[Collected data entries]
import Summits.CriticalPhenomena.Ising3DConformalLimit.Theses.LatticeSDPCertificates
import Summits.CriticalPhenomena.Ising3DConformalLimit.Theorems.EnergyNotSigmaSquaredGapForcesFarMergingSandwichFarMergingSpins
import Summits.CriticalPhenomena.Ising3DConformalLimit.Theorems.EnergyNotSigmaSquaredGapForcesFarMergingSandwichFourToTwoAuxDictionary
import Summits.CriticalPhenomena.Ising3DConformalLimit.Theorems.LatticeSDPCertificatesWindowForcesU4WindowDuplicatedMeeting
import Summits.CriticalPhenomena.Ising3DConformalLimit.Theorems.FKParityRobustnessFarMergingGivesU4
import HarnessLib

/-!
# Crux `WindowForcesU4` (stmt-CriticalPhenomena-5505), line `birth`/`registered`: what the open stub B
# (`stub_windowLatticeMeetingRobustness`) IS, given the landed stub A

Stub B of the checked skeleton `Cruxes/WindowForcesU4/Lines/birth.lean` reads
`WindowBelowHalf → MeetingRobustnessShape`, where (written out in every statement below; no definition is introduced)
`MeetingRobustnessShape ≡ ∃ y inj, ∃ c > 0, ∃ᶠ L, ∃ᶠ n, c · meet n (L•y) ≤ merge n (L•y)`
(lattice, limit-free `meet → merge` comparison along ONE shape). With stub A now a theorem
(`windowDuplicatedMeeting`: WINDOW ⇒ `meet n (L•y) ≥ c(y) > 0` for all large `L`, eventually in `n`),
this file records, sorry-free:

* `meetingRobustnessShape_of_farMergeIO` : `FarMergeIO → MeetingRobustnessShape` (no WINDOW needed:
  `meet ≤ 1`, `meet_le_one`);
* `farMergeIO_of_meetingRobustnessShape` : `WindowBelowHalf → MeetingRobustnessShape → FarMergeIO`
  (stub A); hence `meetingRobustnessShape_iff_farMergeIO` : under WINDOW, `MeetingRobustnessShape ↔ FarMergeIO`
  — stub B is EXACTLY "WINDOW ⇒ far two-current merging infinitely often along one shape", the currency
  `FarMergeIO` of the sibling crux `GapForcesFarMerging` (stmt-4468, `…GapForcesFarMergingSandwichDefs`), whose
  own open stub `stub_fourToTwoMerging : FarHitIO → FarMergeIO` has the same consequent;
* `windowForcesU4_of_window_farMergeIO` : `(WindowBelowHalf → FarMergeIO) → WindowForcesU4` (the crux BY NAME
  from the WINDOW-conditional far merging, through the landed `stub_farMergingSpins : FarMergeIO → FarMerging`
  and item stmt-4471 `farMergingGivesU4_proof`), and `windowForcesU4_of_farMergeIO : FarMergeIO → WindowForcesU4`.

So the residual content of the crux after this line's wave 1 is the single lattice statement `FarMergeIO`
(or its WINDOW-conditional form): positive two-current merging probability
`P^{Ly₀Ly₁,Ly₂Ly₃}_{Λ_n}[Ly₀ ↔ Ly₂ in n₁+n₂] ≥ c` at macroscopic separation along infinitely many dilations of
one injective shape — Aizenman's 1982 criterion for non-Gaussianity, open on `ℤ³`.

References: M. Aizenman, Comm. Math. Phys. 86 (1982) §5 Prop. 5.3; M. Aizenman, H. Duminil-Copin, Ann. of
Math. 194 (2021) = arXiv:1912.07973, (3.11), (3.13).
-/

noncomputable section

namespace Summit.CriticalPhenomena.Ising3DConformalLimit.LatticeSDPCertificatesWindowForcesU4

open Filter Topology
open Literature.Probability.LatticeModels Literature.Probability.Percolation
open Summit.CriticalPhenomena.Ising3DConformalLimit.Theses.LatticeSDPCertificates (WindowForcesU4 WindowBelowHalf)
open Summit.CriticalPhenomena.Ising3DConformalLimit.GapForcesFarMergingSandwich (meet merge FarMergeIO FarMerging)
open Summit.CriticalPhenomena.Ising3DConformalLimit.EnergyNotSigmaSquaredGapForcesFarMergingSandwich
  (stub_farMergingSpins)
open Summit.CriticalPhenomena.Ising3DConformalLimit.EnergyNotSigmaSquaredGapForcesFarMergingSandwich.FourToTwoProof
  (meet_le_one)

/-- `FarMergeIO → MeetingRobustnessShape`: if merging is `≥ c` then `c · meet ≤ c ≤ merge` (`meet ≤ 1`). [folklore] -/
theorem meetingRobustnessShape_of_farMergeIO (h : FarMergeIO) :
    (∃ y : Fin 4 → Site 3, Function.Injective y ∧
      ∃ c : ℝ, 0 < c ∧ ∃ᶠ L : ℕ in atTop, ∃ᶠ n : ℕ in atTop,
        c * meet n (fun i => (L : ℤ) • y i) ≤ merge n (fun i => (L : ℤ) • y i)) := by
  obtain ⟨c, hc, y, hy, hL⟩ := h
  refine ⟨y, hy, c, hc, ?_⟩
  refine Filter.frequently_atTop.2 fun L₀ => ?_
  obtain ⟨L, hL₀, hn⟩ := hL L₀
  refine ⟨L, hL₀, hn.mono fun n hcn => ?_⟩
  calc c * meet n (fun i => (L : ℤ) • y i) ≤ c * 1 :=
        mul_le_mul_of_nonneg_left (meet_le_one n _) hc.le
    _ ≤ merge n (fun i => (L : ℤ) • y i) := by rw [mul_one]; exact hcn

/-- `WindowBelowHalf → MeetingRobustnessShape → FarMergeIO`: under WINDOW duplicated meeting is `≥ c₁(y) > 0` for all
large `L`, eventually in `n` (`windowDuplicatedMeeting`, stub A of the line), so `c · meet ≤ merge` frequently gives
`merge ≥ c c₁` frequently. [cite: AizenmanDuminilCopinAnnals2021, §4.2 Lemma 4.4] -/
theorem farMergeIO_of_meetingRobustnessShape (hW : WindowBelowHalf)
    (h : (∃ y : Fin 4 → Site 3, Function.Injective y ∧
      ∃ c : ℝ, 0 < c ∧ ∃ᶠ L : ℕ in atTop, ∃ᶠ n : ℕ in atTop,
        c * meet n (fun i => (L : ℤ) • y i) ≤ merge n (fun i => (L : ℤ) • y i))) :
    FarMergeIO := by
  obtain ⟨y, hy, c, hc, hfreq⟩ := h
  obtain ⟨c₁, hc₁, hev⟩ := windowDuplicatedMeeting hW y hy
  have hmerge : ∃ᶠ L : ℕ in atTop, ∃ᶠ n : ℕ in atTop,
      c * c₁ ≤ merge n (fun i => (L : ℤ) • y i) := by
    refine (hfreq.and_eventually hev).mono ?_
    rintro L ⟨hL, hL'⟩
    refine (hL.and_eventually hL').mono ?_
    rintro n ⟨hn, hn'⟩
    exact (mul_le_mul_of_nonneg_left hn' hc.le).trans hn
  refine ⟨c * c₁, mul_pos hc hc₁, y, hy, fun L₀ => ?_⟩
  obtain ⟨L, hL₀, hL⟩ := ((eventually_ge_atTop L₀).and_frequently hmerge).exists
  exact ⟨L, hL₀, hL⟩

/-- **Under WINDOW, stub B's consequent is exactly far two-current merging i.o. along one shape.** [folklore] -/
theorem meetingRobustnessShape_iff_farMergeIO (hW : WindowBelowHalf) :
    (∃ y : Fin 4 → Site 3, Function.Injective y ∧
      ∃ c : ℝ, 0 < c ∧ ∃ᶠ L : ℕ in atTop, ∃ᶠ n : ℕ in atTop,
        c * meet n (fun i => (L : ℤ) • y i) ≤ merge n (fun i => (L : ℤ) • y i)) ↔
      FarMergeIO :=
  ⟨farMergeIO_of_meetingRobustnessShape hW, meetingRobustnessShape_of_farMergeIO⟩

/-- **The crux from WINDOW-conditional far merging**: `(WindowBelowHalf → FarMergeIO) → WindowForcesU4` — far merging
i.o. along one shape is Aizenman's far merging of the lattice Ursell function (`stub_farMergingSpins`, landed), which
item stmt-4471 (`farMergingGivesU4_proof`, landed) transfers to `HasNontrivialU4 S` for every non-degenerate pointwise
scaling limit. [cite: Aizenman1982, Prop. 5.3] [cite: AizenmanDuminilCopinAnnals2021, eq. (3.11)] -/
theorem windowForcesU4_of_window_farMergeIO : (WindowBelowHalf → FarMergeIO) → WindowForcesU4 := by
  intro h hW ρ S hρ hlim hnd
  obtain ⟨c, hc, x, hx, hfar⟩ := stub_farMergingSpins (h hW)
  have hF := Summit.CriticalPhenomena.Ising3DConformalLimit.FKParityRobustnessFarMergingGivesU4.farMergingGivesU4_proof
  unfold Summit.CriticalPhenomena.Ising3DConformalLimit.Theses.FKParityRobustness.FarMergingGivesU4 at hF
  exact hF ⟨c, hc, x, hx, hfar⟩ ρ S hρ hlim hnd

/-- In particular unconditional far merging i.o. (`FarMergeIO`) proves the crux outright. [cite: Aizenman1982, Prop. 5.3] -/
theorem windowForcesU4_of_farMergeIO (h : FarMergeIO) : WindowForcesU4 :=
  windowForcesU4_of_window_farMergeIO fun _ => h

/-- The crux from stub B's statement alone (stub A being a theorem): `(WindowBelowHalf → MeetingRobustnessShape) →
WindowForcesU4`. [cite: Aizenman1982, Prop. 5.3] -/
theorem windowForcesU4_of_window_meetingRobustnessShape
    (h : WindowBelowHalf → (∃ y : Fin 4 → Site 3, Function.Injective y ∧
      ∃ c : ℝ, 0 < c ∧ ∃ᶠ L : ℕ in atTop, ∃ᶠ n : ℕ in atTop,
        c * meet n (fun i => (L : ℤ) • y i) ≤ merge n (fun i => (L : ℤ) • y i))) :
    WindowForcesU4 :=
  windowForcesU4_of_window_farMergeIO fun hW => farMergeIO_of_meetingRobustnessShape hW (h hW)

end Summit.CriticalPhenomena.Ising3DConformalLimit.LatticeSDPCertificatesWindowForcesU4

end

* _What the task asks_
From the records above, quote only the lines running from the line with "B is EXACTLY" to the line with "open Filter Topology", both lines included.

* _Answer to this task_
  — stub B is EXACTLY "WINDOW ⇒ far two-current merging infinitely often along one shape", the currency
  `FarMergeIO` of the sibling crux `GapForcesFarMerging` (stmt-4468, `…GapForcesFarMergingSandwichDefs`), whose
  own open stub `stub_fourToTwoMerging : FarHitIO → FarMergeIO` has the same consequent;
* `windowForcesU4_of_window_farMergeIO` : `(WindowBelowHalf → FarMergeIO) → WindowForcesU4` (the crux BY NAME
  from the WINDOW-conditional far merging, through the landed `stub_farMergingSpins : FarMergeIO → FarMerging`
  and item stmt-4471 `farMergingGivesU4_proof`), and `windowForcesU4_of_farMergeIO : FarMergeIO → WindowForcesU4`.

So the residual content of the crux after this line's wave 1 is the single lattice statement `FarMergeIO`
(or its WINDOW-conditional form): positive two-current merging probability
`P^{Ly₀Ly₁,Ly₂Ly₃}_{Λ_n}[Ly₀ ↔ Ly₂ in n₁+n₂] ≥ c` at macroscopic separation along infinitely many dilations of
one injective shape — Aizenman's 1982 criterion for non-Gaussianity, open on `ℤ³`.

References: M. Aizenman, Comm. Math. Phys. 86 (1982) §5 Prop. 5.3; M. Aizenman, H. Duminil-Copin, Ann. of
Math. 194 (2021) = arXiv:1912.07973, (3.11), (3.13).
-/

noncomputable section

namespace Summit.CriticalPhenomena.Ising3DConformalLimit.LatticeSDPCertificatesWindowForcesU4

open Filter Topology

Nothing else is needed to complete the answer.